> [What you will do]
From the line containing "by_cases hab : a = i₀ ∨ b = i₀" to the last line of the records, please reproduce every line exactly and nothing more.

[Items from a dataset]
----------------
import Summits.MatrixMultiplication.MatrixMultiplication.Theorems.ObstructionDescentBlockRestriction

set_option linter.dupNamespace false

/-!
# The fibre law: a doubly isolated index hides its third-slot fibre (decomp-mm · lens 3 · gen 14, part F)

Route `route-MatrixMultiplication-ObstructionDescent`, support for the aside `InvariantSaturation` (item
`stmt-MatrixMultiplication-32282`).  Hand law H15a of NODE-g14 §2(vii), now kernel.

SETTING.  Fix an index `i₀ : Fin m` and call a tensor `x ∈ ℂ^m ⊗ ℂ^m ⊗ ℂ^m` DOUBLY ISOLATED AT `i₀`
(`twoSlotIsolated m i₀`) if every non-zero entry `x_{abc}` with `a = i₀` or `b = i₀` is the diagonal entry
`x_{i₀i₀i₀}`; the entries `x_{ab i₀}` with `a, b ≠ i₀` — the FIBRE over `i₀` in the third slot — are free.
Example (the census's T17b′ seeds): `⟨m⟩ + Σ_r u_r ⊗ v_r ⊗ w_r` with `(u_r)_{i₀} = (v_r)_{i₀} = 0` and dense `w_r`.

* **H15a (fibre law, `evalT_zeroFibre`).**  Every weight vector `f ∈ hwvSpace Λ d` whose weights at `i₀` in
  slots `0` and `2` agree (`Λ 0 i₀ = Λ 2 i₀`; automatic for the rectangular types `rectType m N k`) takes the
  same value at `x` and at `zeroFibre i₀ x` (the fibre set to zero):  `f(x) = f(zeroFibre i₀ x)`.  Hence
  (`pointLevels_zeroFibre`) `E′_N(x) = E′_N(zeroFibre i₀ x)`, and for `i₀ = m-1` the tensor `zeroFibre i₀ x` is a
  genuine `((m-1),1)`-BLOCK point (`zeroFibre_mem_blockDiag_one`): doubly isolated points are block points in
  disguise, and every block law (H13 `restrictB_mem_hwvSpace`, (PP) `evalT_eq_zero_of_twinBlocks`, …) applies to them.
* PROOF (weight counting, as a torus computation).  Let `D_λ = diag(1,…,λ,…,1)` (`λ ≠ 0` at position `i₀`,
  `fibreTorus`).  On a doubly isolated `x` the identity `(1,1,D_λ)·x = (D_λ,1,1)·(scaleFibre i₀ λ x)` holds entrywise
  (`actTensor_fibreTorus_eq`; `scaleFibre` multiplies the fibre by `λ`), so Borel semi-invariance gives
  `λ^{Λ₂(i₀)} f(x) = λ^{Λ₀(i₀)} f(scaleFibre i₀ λ x)`, i.e. `f(scaleFibre i₀ λ x) = f(x)` for all `λ ≠ 0`
  (`evalT_scaleFibre`); `λ ↦ f(scaleFibre i₀ λ x)` is a one-variable polynomial (`MvPolynomial.aeval` into `ℂ[X]`),
  constant on `ℂ∖{0}`, hence constant (`Polynomial.eq_zero_of_infinite_isRoot`), and its value at `λ = 0` is
  `f(zeroFibre i₀ x)`.
* CENSUS READING.  With `m = N = 5`, `k = 3`: the T17b′ zeros `H₅(⟨5⟩ + T + T′) = 0` at seeds with
  `u_{i₀} = v_{i₀} = 0` are values of `H₅` at `(4,1)`-block points, where level `3` is dead by propagated parity —
  they say nothing about `σ₇(5³)`; the generic test is T17b″.
[cite: BurgisserIkenmeyer2011, §3.1–3.2] (weight vectors as Borel eigenvectors), [cite: BurgisserIkenmeyer2017, §5 (5.2), Thm 5.3]
(the level sets `E′`).
-/

open scoped BigOperators
open Finset

namespace Summit.MatrixMultiplication.MatrixMultiplication.Theorems.ObstructionCalculus

open Literature.Computability.AlgebraicComplexity (actTensor)

section FibreLaw

variable {m : ℕ}

variable (m) in
/-- Tensors DOUBLY ISOLATED at `i₀`: a non-zero entry with first or second index `i₀` is the diagonal entry
`x_{i₀i₀i₀}` (the third-slot fibre `x_{ab i₀}`, `a, b ≠ i₀`, is unconstrained). [this node] -/
def twoSlotIsolated (i₀ : Fin m) : Set (Tensor ℂ m) :=
  {x | ∀ a b c : Fin m, x a b c ≠ 0 → (a = i₀ ∨ b = i₀) → a = i₀ ∧ b = i₀ ∧ c = i₀}

/-- Membership in `twoSlotIsolated`, unfolded. [bookkeeping] -/
theorem mem_twoSlotIsolated {i₀ : Fin m} {x : Tensor ℂ m} : x ∈ twoSlotIsolated m i₀ ↔
    ∀ a b c : Fin m, x a b c ≠ 0 → (a = i₀ ∨ b = i₀) → a = i₀ ∧ b = i₀ ∧ c = i₀ := Iff.rfl

/-- Rescale the third-slot fibre over `i₀` (entries `x_{ab i₀}` with `(a,b) ≠ (i₀,i₀)`) by `l`. [this node] -/
def scaleFibre (i₀ : Fin m) (l : ℂ) (x : Tensor ℂ m) : Tensor ℂ m :=
  fun a b c => if c = i₀ ∧ ¬ (a = i₀ ∧ b = i₀) then l * x a b c else x a b c

/-- Set the third-slot fibre over `i₀` to zero. [this node] -/
def zeroFibre (i₀ : Fin m) (x : Tensor ℂ m) : Tensor ℂ m :=
  fun a b c => if c = i₀ ∧ ¬ (a = i₀ ∧ b = i₀) then 0 else x a b c

/-- `scaleFibre` at `l = 0` is `zeroFibre`. [bookkeeping] -/
theorem scaleFibre_zero (i₀ : Fin m) (x : Tensor ℂ m) : scaleFibre i₀ 0 x = zeroFibre i₀ x := by
  funext a b c
  simp only [scaleFibre, zeroFibre, zero_mul]

/-- `scaleFibre` at `l = 1` is the identity. [bookkeeping] -/
theorem scaleFibre_one (i₀ : Fin m) (x : Tensor ℂ m) : scaleFibre i₀ 1 x = x := by
  funext a b c
  simp only [scaleFibre, one_mul, ite_self]

/-- The one-parameter torus `D_l = diag(1,…,1,l,1,…,1)` (`l` at position `i₀`). [bookkeeping] -/
def fibreTorus (i₀ : Fin m) (l : ℂ) : Matrix (Fin m) (Fin m) ℂ :=
  Matrix.diagonal (Function.update (fun _ : Fin m => (1 : ℂ)) i₀ l)

/-- `D_l ∈ B_m` for `l ≠ 0`. [bookkeeping] -/
theorem fibreTorus_mem_borel (i₀ : Fin m) {l : ℂ} (hl : l ≠ 0) : fibreTorus i₀ l ∈ borel m :=
  diagonal_mem_borel fun i => by
    rcases eq_or_ne i i₀ with rfl | h
    · rwa [Function.update_self]
    · rw [Function.update_of_ne h]
      exact one_ne_zero

/-- The character of `D_l`: `weightChar λ D_l = l^{λ_{i₀}}`. [bookkeeping] -/
theorem weightChar_fibreTorus (lam : Fin m → ℕ) (i₀ : Fin m) (l : ℂ) :
    weightChar lam (fibreTorus i₀ l) = l ^ lam i₀ := by
  unfold fibreTorus
  rw [weightChar_diagonal, Finset.prod_eq_single i₀]
  · rw [Function.update_self]
  · intro i _ hi
    rw [Function.update_of_ne hi, one_pow]
  · exact fun h => (h (Finset.mem_univ _)).elim

/-- **The intertwining identity.** On a doubly isolated tensor, the third-slot torus `(1,1,D_l)` acts as the first-slot
torus `(D_l,1,1)` composed with the fibre rescaling: `(1,1,D_l)·x = (D_l,1,1)·(scaleFibre i₀ l x)`. [this node] -/
theorem actTensor_fibreTorus_eq {i₀ : Fin m} {x : Tensor ℂ m} (hx : x ∈ twoSlotIsolated m i₀) (l : ℂ) :
    actTensor (1 : Matrix (Fin m) (Fin m) ℂ) (1 : Matrix (Fin m) (Fin m) ℂ) (fibreTorus i₀ l) x =
      actTensor (fibreTorus i₀ l) (1 : Matrix (Fin m) (Fin m) ℂ) (1 : Matrix (Fin m) (Fin m) ℂ) (scaleFibre i₀ l x) := by
  have h1 : (1 : Matrix (Fin m) (Fin m) ℂ) = Matrix.diagonal fun _ => 1 := Matrix.diagonal_one.symm
  unfold fibreTorus
  rw [h1, actTensor_diagonal, actTensor_diagonal]
  funext a b c
  simp only [one_mul, mul_one]
  by_cases hx0 : x a b c = 0
  · simp only [scaleFibre, hx0, mul_zero, ite_self]
  rcases eq_or_ne a i₀ with rfl | ha
  · obtain ⟨-, hb, hc⟩ := hx a b c hx0 (Or.inl rfl)
    subst hb
    subst hc
    simp only [scaleFibre, and_self, not_true_eq_false, and_false, if_false]
  · have hb : b ≠ i₀ := fun hb => ha (hx a b c hx0 (Or.inr hb)).1
    rw [Function.update_of_ne ha, one_mul]
    by_cases hc : c = i₀
    · subst hc
      rw [Function.update_self, scaleFibre, if_pos ⟨rfl, fun h => ha h.1⟩]
    · rw [Function.update_of_ne hc, one_mul, scaleFibre, if_neg fun h => hc h.1]

/-- **H15a, torus form.** A weight vector with equal `i₀`-weights in slots `0` and `2` does not change under rescaling
the fibre of a doubly isolated point by `l ≠ 0`. [this node] -/
theorem evalT_scaleFibre {Λ : Fin 3 → Fin m → ℕ} {d : ℕ} {f : MvPolynomial (Idx m) ℂ} (hf : f ∈ hwvSpace Λ d)
    {i₀ : Fin m} (hΛ : Λ 0 i₀ = Λ 2 i₀) {x : Tensor ℂ m} (hx : x ∈ twoSlotIsolated m i₀) {l : ℂ} (hl : l ≠ 0) :
    evalT (scaleFibre i₀ l x) f = evalT x f := by
  have hB := fibreTorus_mem_borel i₀ hl
  have h2 := hf.2 1 1 (fibreTorus i₀ l) one_mem_borel one_mem_borel hB x
  have h0 := hf.2 (fibreTorus i₀ l) 1 1 hB one_mem_borel one_mem_borel (scaleFibre i₀ l x)
  rw [actTensor_fibreTorus_eq hx, h0] at h2
  simp only [weightChar_one, weightChar_fibreTorus, hΛ, one_mul, mul_one] at h2
  exact mul_left_cancel₀ (pow_ne_zero _ hl) h2

/-- **H15a (fibre law).** A weight vector with equal `i₀`-weights in slots `0` and `2` takes the same value at a doubly
isolated point and at the point with the fibre over `i₀` set to zero. [this node] -/
theorem evalT_zeroFibre {Λ : Fin 3 → Fin m → ℕ} {d : ℕ} {f : MvPolynomial (Idx m) ℂ} (hf : f ∈ hwvSpace Λ d)
    {i₀ : Fin m} (hΛ : Λ 0 i₀ = Λ 2 i₀) {x : Tensor ℂ m} (hx : x ∈ twoSlotIsolated m i₀) :
    evalT (zeroFibre i₀ x) f = evalT x f := by
  classical
  -- the one-variable polynomial `P(l) = f(scaleFibre i₀ l x)`
  let g : Idx m → Polynomial ℂ := fun p =>
    if p.2.2 = i₀ ∧ ¬ (p.1 = i₀ ∧ p.2.1 = i₀) then Polynomial.C (x p.1 p.2.1 p.2.2) * Polynomial.X
    else Polynomial.C (x p.1 p.2.1 p.2.2)
  let P : Polynomial ℂ := MvPolynomial.aeval g f
  have hPeval : ∀ l : ℂ, P.eval l = evalT (scaleFibre i₀ l x) f := by
    intro l
    show Polynomial.eval l (MvPolynomial.aeval g f) = _
    rw [← Polynomial.coe_aeval_eq_eval, ← AlgHom.comp_apply, MvPolynomial.comp_aeval]
    unfold evalT
    refine congrArg (fun F : Idx m → ℂ => (MvPolynomial.aeval F) f) (funext fun p => ?_)
    show (Polynomial.aeval l) (g p) = scaleFibre i₀ l x p.1 p.2.1 p.2.2
    simp only [g, scaleFibre]
    split_ifs <;> simp only [map_mul, Polynomial.aeval_C, Polynomial.aeval_X, Algebra.algebraMap_self,
      RingHom.id_apply, mul_comm]
  have hzero : P - Polynomial.C (evalT x f) = 0 := by
    apply Polynomial.eq_zero_of_infinite_isRoot
    refine Set.Infinite.mono (s := {l : ℂ | l ≠ 0}) (fun l hl => ?_) ?_
    · rw [Set.mem_setOf_eq, Polynomial.IsRoot, Polynomial.eval_sub, Polynomial.eval_C, hPeval,
        evalT_scaleFibre hf hΛ hx hl, sub_self]
    · have : ({l : ℂ | l ≠ 0}) = ({0} : Set ℂ)ᶜ := by
        ext l
        simp
      rw [this]
      exact (Set.finite_singleton 0).infinite_compl
  have h0 := congrArg (Polynomial.eval 0) hzero
  rw [Polynomial.eval_sub, Polynomial.eval_C, Polynomial.eval_zero, sub_eq_zero, hPeval,
    scaleFibre_zero] at h0
  exact h0

/-- H15a for the rectangular types: `f(zeroFibre i₀ x) = f(x)` for every `((k^N))³`-weight vector (any degree `d`,
any `i₀`). [this node] -/
theorem evalT_zeroFibre_rect {N k d : ℕ} {f : MvPolynomial (Idx m) ℂ} (hf : f ∈ hwvSpace (rectType m N k) d)
    {i₀ : Fin m} {x : Tensor ℂ m} (hx : x ∈ twoSlotIsolated m i₀) :
    evalT (zeroFibre i₀ x) f = evalT x f :=
  evalT_zeroFibre hf rfl hx

/-- **Level sets do not see the fibre**: `E′_N(zeroFibre i₀ x) = E′_N(x)` for doubly isolated `x`. [this node] -/
theorem pointLevels_zeroFibre (N : ℕ) {i₀ : Fin m} {x : Tensor ℂ m} (hx : x ∈ twoSlotIsolated m i₀) :
    pointLevels N (zeroFibre i₀ x) = pointLevels N x := by
  ext k
  refine exists_congr fun f => and_congr_right fun hf => ?_
  rw [evalT_zeroFibre_rect hf hx]

/-- For the last index `i₀ = m-1`, zeroing the fibre of a doubly isolated tensor produces a genuine `((m-1),1)`-BLOCK
point (`blockDiag m 1`: every non-zero entry has its indices all equal to `m-1` or all below). [this node] -/
theorem zeroFibre_mem_blockDiag_one {i₀ : Fin m} (hi₀ : m ≤ (i₀ : ℕ) + 1) {x : Tensor ℂ m}
    (hx : x ∈ twoSlotIsolated m i₀) : zeroFibre i₀ x ∈ blockDiag m 1 := by
  have key : ∀ a : Fin m, m ≤ (a : ℕ) + 1 ↔ a = i₀ := fun a =>
    ⟨fun h => Fin.ext (by have := a.2; have := i₀.2; omega), fun h => h ▸ hi₀⟩
  intro a b c hne
  simp only [key]
  by_cases hfib : c = i₀ ∧ ¬ (a = i₀ ∧ b = i₀)
  · exact (hne (by rw [zeroFibre, if_pos hfib])).elim
  rw [zeroFibre, if_neg hfib] at hne
  by_cases hab : a = i₀ ∨ b = i₀
  · exact Or.inl (hx a b c hne hab)
  · rw [not_or] at hab
    exact Or.inr ⟨hab.1, hab.2, fun hc => hfib ⟨hc, fun h => hab.1 h.1⟩⟩

/-- **Doubly isolated points are block points in disguise**: for `i₀ = m-1`, the level set of a doubly isolated `x` is
the level set of the `((m-1),1)`-block point `zeroFibre i₀ x`. [this node] -/
theorem pointLevels_eq_of_twoSlotIsolated (N : ℕ) {i₀ : Fin m} (hi₀ : m ≤ (i₀ : ℕ) + 1) {x : Tensor ℂ m}
    (hx : x ∈ twoSlotIsolated m i₀) :
    ∃ y ∈ blockDiag m 1, pointLevels N x = pointLevels N y :=
  ⟨zeroFibre i₀ x, zeroFibre_mem_blockDiag_one hi₀ hx, (pointLevels_zeroFibre N hx).symm⟩

end FibreLaw

end Summit.MatrixMultiplication.MatrixMultiplication.Theorems.ObstructionCalculus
----------------
> [Response to the task]
  by_cases hab : a = i₀ ∨ b = i₀
  · exact Or.inl (hx a b c hne hab)
  · rw [not_or] at hab
    exact Or.inr ⟨hab.1, hab.2, fun hc => hfib ⟨hc, fun h => hab.1 h.1⟩⟩

/-- **Doubly isolated points are block points in disguise**: for `i₀ = m-1`, the level set of a doubly isolated `x` is
the level set of the `((m-1),1)`-block point `zeroFibre i₀ x`. [this node] -/
theorem pointLevels_eq_of_twoSlotIsolated (N : ℕ) {i₀ : Fin m} (hi₀ : m ≤ (i₀ : ℕ) + 1) {x : Tensor ℂ m}
    (hx : x ∈ twoSlotIsolated m i₀) :
    ∃ y ∈ blockDiag m 1, pointLevels N x = pointLevels N y :=
  ⟨zeroFibre i₀ x, zeroFibre_mem_blockDiag_one hi₀ hx, (pointLevels_zeroFibre N hx).symm⟩

end FibreLaw

end Summit.MatrixMultiplication.MatrixMultiplication.Theorems.ObstructionCalculus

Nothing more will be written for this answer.